• _RECORDS FOR THIS TASK_:
/-- [folklore] THE SCALED INVERSE SYMBOL AT TWO LEVELS: at a label of the level-`N` box (`N ≤ N′`), both `symN_N`, `symN_{N′}` are positive,
both inverses are `≤ (π²/4)/|Q|²`, and `|symN_{N′}⁻¹ − symN_N⁻¹| ≤ (π²/24)/N²`. -/
theorem symN_two_level {N N' : ℕ} [NeZero N] [NeZero N'] (hNN' : N ≤ N') {q : Fin D → ℝ} (hq : ∀ i, |q i| ≤ π) (hq0 : q ≠ 0)
    {z : Fin D → ℤ} (hz : z ∈ boxZ N q) :
    0 < symN N (qv q z) ∧ 0 < symN N' (qv q z) ∧ (symN N (qv q z))⁻¹ ≤ π ^ 2 / 4 * (momSq (qv q z))⁻¹ ∧
      (symN N' (qv q z))⁻¹ ≤ π ^ 2 / 4 * (momSq (qv q z))⁻¹ ∧
      |(symN N' (qv q z))⁻¹ - (symN N (qv q z))⁻¹| ≤ π ^ 2 / 24 / (N : ℝ) ^ 2 := by
  have hN : 0 < N := Nat.pos_of_ne_zero (NeZero.ne N)
  have hN' : 0 < N' := Nat.pos_of_ne_zero (NeZero.ne N')
  have hNr : (0 : ℝ) < N := by exact_mod_cast hN
  have hN'r : (0 : ℝ) < N' := by exact_mod_cast hN'
  have hNN'r : (N : ℝ) ≤ N' := by exact_mod_cast hNN'
  have hz' : z ∈ boxZ N' q := boxZ_subset hq hNN' hz
  obtain ⟨hS, hSinv⟩ := symN_label_bounds hq hq0 hz
  obtain ⟨hS', hS'inv⟩ := symN_label_bounds hq hq0 hz'
  refine ⟨hS, hS', hSinv, hS'inv, ?_⟩
  have hQ : ∀ i, |qv q z i| ≤ π * N := abs_qv_le_of_mem_boxZ hq hz
  have hQ' : ∀ i, |qv q z i| ≤ π * N' := abs_qv_le_of_mem_boxZ hq hz'
  have hpos : 0 < momSq (qv q z) := momSq_qv_pos hq hq0 z
  have h := ReadingWeightRates.abs_inv_lat_sub_inv_lat_le hNr hN'r hQ hQ' hpos
  have e1 : symN N (qv q z) = ∑ κ, (N : ℝ) ^ 2 * (4 * Real.sin (qv q z κ / (2 * N)) ^ 2) := rfl
  have e2 : symN N' (qv q z) = ∑ κ, (N' : ℝ) ^ 2 * (4 * Real.sin (qv q z κ / (2 * N')) ^ 2) := rfl
  rw [abs_sub_comm, e1, e2]
  refine h.trans ?_
  have hmono : 1 / (N' : ℝ) ^ 2 ≤ 1 / (N : ℝ) ^ 2 :=
    div_le_div_of_nonneg_left zero_le_one (by positivity) (pow_le_pow_left₀ hNr.le hNN'r 2)
  have hπ := Real.pi_pos
  calc π ^ 2 / 48 * (1 / (N : ℝ) ^ 2 + 1 / (N' : ℝ) ^ 2) ≤ π ^ 2 / 48 * (1 / (N : ℝ) ^ 2 + 1 / (N : ℝ) ^ 2) := by gcongr
    _ = π ^ 2 / 24 / (N : ℝ) ^ 2 := by ring

/-- [folklore] The SQUARED inverse symbol rate: `|symN_{N′}⁻² − symN_N⁻²| ≤ (π⁴/48)/N² · |Q|⁻²` (`a² − b² = (a − b)(a + b)`). -/
theorem abs_inv_symN_sq_sub_le {N N' : ℕ} [NeZero N] [NeZero N'] (hNN' : N ≤ N') {q : Fin D → ℝ} (hq : ∀ i, |q i| ≤ π)
    (hq0 : q ≠ 0) {z : Fin D → ℤ} (hz : z ∈ boxZ N q) :
    |(symN N' (qv q z))⁻¹ ^ 2 - (symN N (qv q z))⁻¹ ^ 2| ≤ π ^ 4 / 48 / (N : ℝ) ^ 2 * (momSq (qv q z))⁻¹ := by
  obtain ⟨hS, hS', hSinv, hS'inv, hrate⟩ := symN_two_level hNN' hq hq0 hz
  have hπ := Real.pi_pos
  have e : (symN N' (qv q z))⁻¹ ^ 2 - (symN N (qv q z))⁻¹ ^ 2
      = ((symN N' (qv q z))⁻¹ - (symN N (qv q z))⁻¹) * ((symN N' (qv q z))⁻¹ + (symN N (qv q z))⁻¹) := by ring
  rw [e, abs_mul, abs_of_pos (add_pos (inv_pos.2 hS') (inv_pos.2 hS))]
  calc |(symN N' (qv q z))⁻¹ - (symN N (qv q z))⁻¹| * ((symN N' (qv q z))⁻¹ + (symN N (qv q z))⁻¹)
      ≤ π ^ 2 / 24 / (N : ℝ) ^ 2 * (π ^ 2 / 4 * (momSq (qv q z))⁻¹ + π ^ 2 / 4 * (momSq (qv q z))⁻¹) :=
        mul_le_mul hrate (add_le_add hS'inv hSinv) (by positivity) (by positivity)
    _ = π ^ 4 / 48 / (N : ℝ) ^ 2 * (momSq (qv q z))⁻¹ := by ring

/-- [folklore] Off the zero alias, the squared inverse symbol borrows the decay of ANY direction: `symN_{N′}⁻² ≤ mP Lc z_i/16`. -/
theorem inv_symN_sq_le_mP {N N' Lc : ℕ} [NeZero N] [NeZero N'] (hNN' : N ≤ N') (hLc : 1 ≤ Lc) {q : Fin D → ℝ}
    (hq : ∀ i, |q i| ≤ π) (hq0 : q ≠ 0) {z : Fin D → ℤ} (hz : z ∈ boxZ N q) (hz0 : z ≠ 0) (i : Fin D) :
    (symN N' (qv q z))⁻¹ ^ 2 ≤ mP Lc (z i) / 16 := by
  obtain ⟨-, hS', -, hS'inv, -⟩ := symN_two_level hNN' hq hq0 hz
  have hπ := Real.pi_pos
  have hm1 : (momSq (qv q z))⁻¹ ≤ (π ^ 2)⁻¹ := inv_anti₀ (by positivity) (pi_sq_le_momSq_qv hq hz0)
  have hm2 : (momSq (qv q z))⁻¹ ≤ mP Lc (z i) / π ^ 2 := inv_momSq_qv_le hLc hq hz0 i
  have hm0 : 0 ≤ (momSq (qv q z))⁻¹ := inv_nonneg.2 (momSq_nonneg _)
  calc (symN N' (qv q z))⁻¹ ^ 2 = (symN N' (qv q z))⁻¹ * (symN N' (qv q z))⁻¹ := sq _
    _ ≤ (π ^ 2 / 4 * (momSq (qv q z))⁻¹) * (π ^ 2 / 4 * (momSq (qv q z))⁻¹) :=
        mul_le_mul hS'inv hS'inv (inv_nonneg.2 hS'.le) (by positivity)
    _ ≤ (π ^ 2 / 4 * (π ^ 2)⁻¹) * (π ^ 2 / 4 * (mP Lc (z i) / π ^ 2)) := by gcongr
    _ = mP Lc (z i) / 16 := by field_simp; ring

/-- [folklore] Off the zero alias: `symN_X⁻² ≤ 1/16` and `symN_X⁻¹ ≤ 1/4` at both levels. -/
theorem inv_symN_le_off_zero {N N' : ℕ} [NeZero N] [NeZero N'] (hNN' : N ≤ N') {q : Fin D → ℝ} (hq : ∀ i, |q i| ≤ π)
    (hq0 : q ≠ 0) {z : Fin D → ℤ} (hz : z ∈ boxZ N q) (hz0 : z ≠ 0) :
    (symN N' (qv q z))⁻¹ ≤ 1 / 4 ∧ (symN N (qv q z))⁻¹ ≤ 1 / 4 ∧ (momSq (qv q z))⁻¹ ≤ (π ^ 2)⁻¹ := by
  have hz' : z ∈ boxZ N' q := boxZ_subset hq hNN' hz
  have hπ := Real.pi_pos
  exact ⟨inv_symN_le_quarter hq hq0 hz' hz0, inv_symN_le_quarter hq hq0 hz hz0,
    inv_anti₀ (by positivity) (pi_sq_le_momSq_qv hq hz0)⟩

/-- [folklore] ZERO-ALIAS PAIRED-PRODUCT RATE: `‖Π_i P_{N′}(q_i) − Π_i P_N(q_i)‖ ≤ (π²/24)·|q|²/N²` (each factor `≤ 1`, each factor
rate `≤ (π²/24) q_i²/N²`). -/
theorem norm_prod_pairP_sub_le_zero {N M N' M' Lc : ℕ} (hN : 0 < N) (hM : 0 < M) (hN' : 0 < N') (hM' : 0 < M') (hLc : 0 < Lc)
    (hNM : (N : ℝ) = M * Lc) (hN'M' : (N' : ℝ) = M' * Lc) (hNN' : N ≤ N') {q : Fin D → ℝ} (hq : ∀ i, |q i| ≤ π) :
    ‖∏ i, pairP N' M' (q i) - ∏ i, pairP N M (q i)‖ ≤ π ^ 2 / 24 * momSq q / (N : ℝ) ^ 2 := by
  classical
  have hNr : (1 : ℝ) ≤ N := by exact_mod_cast hN
  have hqN : ∀ i, |q i| ≤ π * N := fun i => (hq i).trans (by nlinarith [Real.pi_pos])
  have h := norm_prod_sub_prod_le Finset.univ (fun i => pairP N' M' (q i)) (fun i => pairP N M (q i)) (fun _ => (1 : ℝ))
    (fun j _ => norm_pairP_le_one hN' hM' _) (fun j _ => norm_pairP_le_one hN hM _)
  refine h.trans ?_
  simp only [Finset.prod_const_one, mul_one]
  calc ∑ i, ‖pairP N' M' (q i) - pairP N M (q i)‖ ≤ ∑ i, π ^ 2 / 24 * q i ^ 2 / (N : ℝ) ^ 2 :=
        Finset.sum_le_sum fun i _ => norm_pairP_sub_le_sq hN hM hN' hM' hLc hNM hN'M' hNN' (hqN i)
    _ = π ^ 2 / 24 * momSq q / (N : ℝ) ^ 2 := by
        unfold momSq; rw [Finset.mul_sum, Finset.sum_div]

/-! ## §2 The `S_c` label model: matched rate and tail -/

section LabelsC

variable {N M N' M' Lc : ℕ} [NeZero N] [NeZero M] [NeZero N'] [NeZero M'] [NeZero Lc]

omit [NeZero N] [NeZero M] [NeZero Lc] in
/-- [folklore] Product form of the `S_c` label model: `termC = (−Lc·srcPh·eM) · (Π pairP · symN⁻²)`. -/
theorem termC_eq_mul (l : Fin D) (y' : Fin D → ℤ) (Q : Fin D → ℝ) :
    termC N M Lc l y' Q = (-((Lc : ℂ) * srcPh Lc y' Q * eM Lc (Q l))) *
      ((∏ i, pairP N M (Q i)) * (((symN N Q)⁻¹ ^ 2 : ℝ) : ℂ)) := by
  unfold termC
  rw [div_eq_mul_inv, ← inv_pow]
  push_cast
  ring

• _EXERCISE GOAL_: Return exactly, please, the lines of the material from the first one down to and including the line where "both inverses are" appears.

• _COMPLETED TASK_:
/-- [folklore] THE SCALED INVERSE SYMBOL AT TWO LEVELS: at a label of the level-`N` box (`N ≤ N′`), both `symN_N`, `symN_{N′}` are positive,
both inverses are `≤ (π²/4)/|Q|²`, and `|symN_{N′}⁻¹ − symN_N⁻¹| ≤ (π²/24)/N²`. -/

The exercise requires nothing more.